The long hex strings above are the container ID, as assigned by containerd.

Systemd appends them to the .scope unit it creates for each container.

So now the question is: which one of these is your Python container?

We query containerd to match the container ID:

minikube ssh -- "sudo crictl ps --name python"
CONTAINER           IMAGE          NAME              POD ID            POD
b21e881ca9d62       bdbec6b439339  python-metrics    b8609ccf36f85     python-66dc9f5c8b-2kktd

The container ID b21e881ca9d62 matches the first .scope unit above.

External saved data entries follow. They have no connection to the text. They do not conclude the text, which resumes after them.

import Summits.KontsevichZagierPeriods.KontsevichZagierPeriods.Theses.SymplecticScissors
import Summits.KontsevichZagierPeriods.KontsevichZagierPeriods.Theorems.SymplecticScissorsVolumeFormOffPlaneDimLeOne
import Summits.KontsevichZagierPeriods.KontsevichZagierPeriods.Theorems.SymplecticScissorsVolumeFormOffPlaneLogBoxValue
import Summits.KontsevichZagierPeriods.KontsevichZagierPeriods.Theorems.SymplecticScissorsVolumeFormOffPlaneLogBoxCut
import Summits.KontsevichZagierPeriods.KontsevichZagierPeriods.Theorems.SymplecticScissorsVolumeFormOffPlaneRankTwoLogRatio
import Summits.KontsevichZagierPeriods.KontsevichZagierPeriods.Theorems.SymplecticScissorsVolumeFormOffPlaneLogBoxLinear
import Summits.KontsevichZagierPeriods.KontsevichZagierPeriods.Theorems.SymplecticScissorsVolumeFormOffPlaneToricF
import Summits.KontsevichZagierPeriods.KontsevichZagierPeriods.Theorems.SymplecticScissorsVolumeFormOffPlaneToricG
import Summits.KontsevichZagierPeriods.KontsevichZagierPeriods.Theorems.SymplecticScissorsVolumeFormOffPlaneToricH
import Summits.KontsevichZagierPeriods.KontsevichZagierPeriods.Theorems.SymplecticScissorsVolumeFormOffPlaneToricE
import Summits.KontsevichZagierPeriods.KontsevichZagierPeriods.Theorems.SymplecticScissorsVolumeFormOffPlaneTriExists
import Summits.KontsevichZagierPeriods.KontsevichZagierPeriods.Theorems.SymplecticScissorsVolumeFormOffPlanePowerMove
import Summits.KontsevichZagierPeriods.KontsevichZagierPeriods.Theorems.SymplecticScissorsVolumeFormOffPlaneInversionMove
import Summits.KontsevichZagierPeriods.KontsevichZagierPeriods.Theorems.SymplecticScissorsVolumeFormOffPlaneSquareSplit
import Summits.KontsevichZagierPeriods.KontsevichZagierPeriods.Theorems.SymplecticScissorsVolumeFormOffPlaneMixedSector
import Summits.KontsevichZagierPeriods.KontsevichZagierPeriods.Theorems.SymplecticScissorsVolumeFormOffPlaneTriToBox
import Summits.KontsevichZagierPeriods.KontsevichZagierPeriods.Theorems.SymplecticScissorsVolumeFormOffPlaneSimplexExists
import Summits.KontsevichZagierPeriods.KontsevichZagierPeriods.Theorems.SymplecticScissorsVolumeFormOffPlaneOrderCellPerm
import Summits.KontsevichZagierPeriods.KontsevichZagierPeriods.Theorems.SymplecticScissorsVolumeFormOffPlaneCubeDecomposition
import Summits.KontsevichZagierPeriods.KontsevichZagierPeriods.Theorems.SymplecticScissorsVolumeFormOffPlaneCumprodMove
import Summits.KontsevichZagierPeriods.KontsevichZagierPeriods.Theorems.SymplecticScissorsVolumeFormOffPlaneSimplexSector
import Summits.KontsevichZagierPeriods.KontsevichZagierPeriods.Theorems.SymplecticScissorsVolumeFormOffPlaneSimplexToBox
import Summits.KontsevichZagierPeriods.KontsevichZagierPeriods.Theorems.SymplecticScissorsVolumeFormOffPlaneUnionSplit
import Summits.KontsevichZagierPeriods.KontsevichZagierPeriods.Theorems.SymplecticScissorsVolumeFormOffPlaneBinomialSector
import Summits.KontsevichZagierPeriods.KontsevichZagierPeriods.Theorems.SymplecticScissorsVolumeFormOffPlaneSimplexPairs
import Summits.KontsevichZagierPeriods.KontsevichZagierPeriods.Theorems.SymplecticScissorsVolumeFormOffPlanePolygonPairs
import Summits.KontsevichZagierPeriods.KontsevichZagierPeriods.Theorems.SymplecticScissorsVolumeFormOffPlaneMatrixPowerMove
import Summits.KontsevichZagierPeriods.KontsevichZagierPeriods.Theorems.SymplecticScissorsVolumeFormOffPlaneBinomialCellToBox
import Summits.KontsevichZagierPeriods.KontsevichZagierPeriods.Theorems.SymplecticScissorsVolumeFormOffPlaneScissors
import Summits.KontsevichZagierPeriods.KontsevichZagierPeriods.Theorems.SymplecticScissorsVolumeFormOffPlaneWeightedOfFamilies
import Summits.KontsevichZagierPeriods.KontsevichZagierPeriods.Theorems.SymplecticScissorsVolumeFormOffPlanePairsOfDecomposition
import Summits.KontsevichZagierPeriods.KontsevichZagierPeriods.Theorems.SymplecticScissorsVolumeFormOffPlaneCornerCut
import Summits.KontsevichZagierPeriods.KontsevichZagierPeriods.Theorems.SymplecticScissorsVolumeFormOffPlaneTorsionClosure
import Summits.KontsevichZagierPeriods.KontsevichZagierPeriods.Theorems.SymplecticScissorsVolumeFormOffPlaneSlackMerge
import Summits.KontsevichZagierPeriods.KontsevichZagierPeriods.Theorems.SymplecticScissorsVolumeFormOffPlaneBinomialCertificate
import Summits.KontsevichZagierPeriods.KontsevichZagierPeriods.Theorems.SymplecticScissorsVolumeFormOffPlaneProductCertificate
import Summits.KontsevichZagierPeriods.KontsevichZagierPeriods.Theorems.SymplecticScissorsVolumeFormOffPlaneCutBoxDecomposition
import Summits.KontsevichZagierPeriods.KontsevichZagierPeriods.Theorems.SymplecticScissorsVolumeFormOffPlaneCornerCertificate
import Summits.KontsevichZagierPeriods.KontsevichZagierPeriods.Theorems.SymplecticScissorsVolumeFormOffPlaneParallelepipedCertificate
import Summits.KontsevichZagierPeriods.KontsevichZagierPeriods.Theorems.SymplecticScissorsVolumeFormOffPlaneCertifiedPairs
import Summits.KontsevichZagierPeriods.KontsevichZagierPeriods.Theorems.SymplecticScissorsVolumeFormOffPlaneBevelledBoxPairs
import Summits.KontsevichZagierPeriods.KontsevichZagierPeriods.Theorems.SymplecticScissorsVolumeFormOffPlaneIndicatorInclusionExclusion
import Summits.KontsevichZagierPeriods.KontsevichZagierPeriods.Theorems.SymplecticScissorsVolumeFormOffPlaneBoxUnionPairs
import Summits.KontsevichZagierPeriods.KontsevichZagierPeriods.Theorems.SymplecticScissorsVolumeFormOffPlaneMonomialCertificates
import Summits.KontsevichZagierPeriods.KontsevichZagierPeriods.Theorems.SymplecticScissorsVolumeFormOffPlaneCommensurablePairs
import Summits.KontsevichZagierPeriods.KontsevichZagierPeriods.Theorems.SymplecticScissorsVolumeFormOffPlaneAffineOrbitPairs
import Summits.KontsevichZagierPeriods.KontsevichZagierPeriods.Theorems.SymplecticScissorsVolumeFormOffPlaneAlgebraicBoxUnionPairs
import Summits.KontsevichZagierPeriods.KontsevichZagierPeriods.Theorems.SymplecticScissorsVolumeFormOffPlaneEuclideanCornerCut
import Summits.KontsevichZagierPeriods.KontsevichZagierPeriods.Theorems.SymplecticScissorsVolumeFormOffPlaneAlgebraicBevelledBoxPairs
import Summits.KontsevichZagierPeriods.KontsevichZagierPeriods.Theorems.SymplecticScissorsVolumeFormOffPlaneEllipsoidPairs
import Literature.NumberTheory.Transcendental.KZRulesAssociator
import Literature.NumberTheory.Transcendental.KZBallPeeling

The other one (b8609ccf36f85...) is the pod sandbox, which is the pause container we will inspect next.

minikube ssh -- "\
ls -la \
/sys/fs/cgroup/kubepods.slice/kubepods-besteffort.slice/\
kubepods-besteffort-podb60baa0b_1e66_4990_8670_93c5919f09cb.slice/\
cri-containerd-b21e881ca9d6228281aa32cb1e2ebba5537f2a7b90e860a2f0cc6afec3305229.scope"
cpu.max
hugetlb.2MB.events
memory.high
memory.stat

At this point, the hierarchy for the Python pod looks like this:

/sys/fs/cgroup/
└── kubepods.slice
    └── kubepods-besteffort.slice
        └── kubepods-besteffort-podb60baa0b_1e66_4990_8670_93c5919f09cb.slice
            ├── cri-containerd-b21e881ca9d6228281aa32cb1e2ebba5537f2a7b90e860a2f0cc6afec3305229.scope
            │   └── python-metrics container
            └── cri-containerd-b8609ccf36f85b5a4fc652317358950861a6f0a538e6c4b4c4243241189fbc11.scope
                └── pod sandbox / pause container

We can now dig into its cgroup resource metrics like memory usage statistics.

minikube ssh -- "cat /sys/fs/cgroup/kubepods.slice/\
kubepods-besteffort.slice/kubepods-besteffort-podb60baa0b_1e66_4990_8670_93c5919f09cb.slice/\
cri-containerd-b21e881ca9d6228281aa32cb1e2ebba5537f2a7b90e860a2f0cc6afec3305229.scope/\
memory.stat" | head -5
anon 9601024
file 13496320
kernel 1056768
kernel_stack 16384
pagetables 94208

Great!

But what about the other scope?

In this setup, even a Pod with a single application container has two active container scopes under the pod slice: one for the application container, one for the pause container.

The pause container is a sandbox environment that sets up the network namespace, IP address, and IPC for the pod.

Once the sandbox is running and holding that shared environment, Kubernetes starts the Python container inside that namespace.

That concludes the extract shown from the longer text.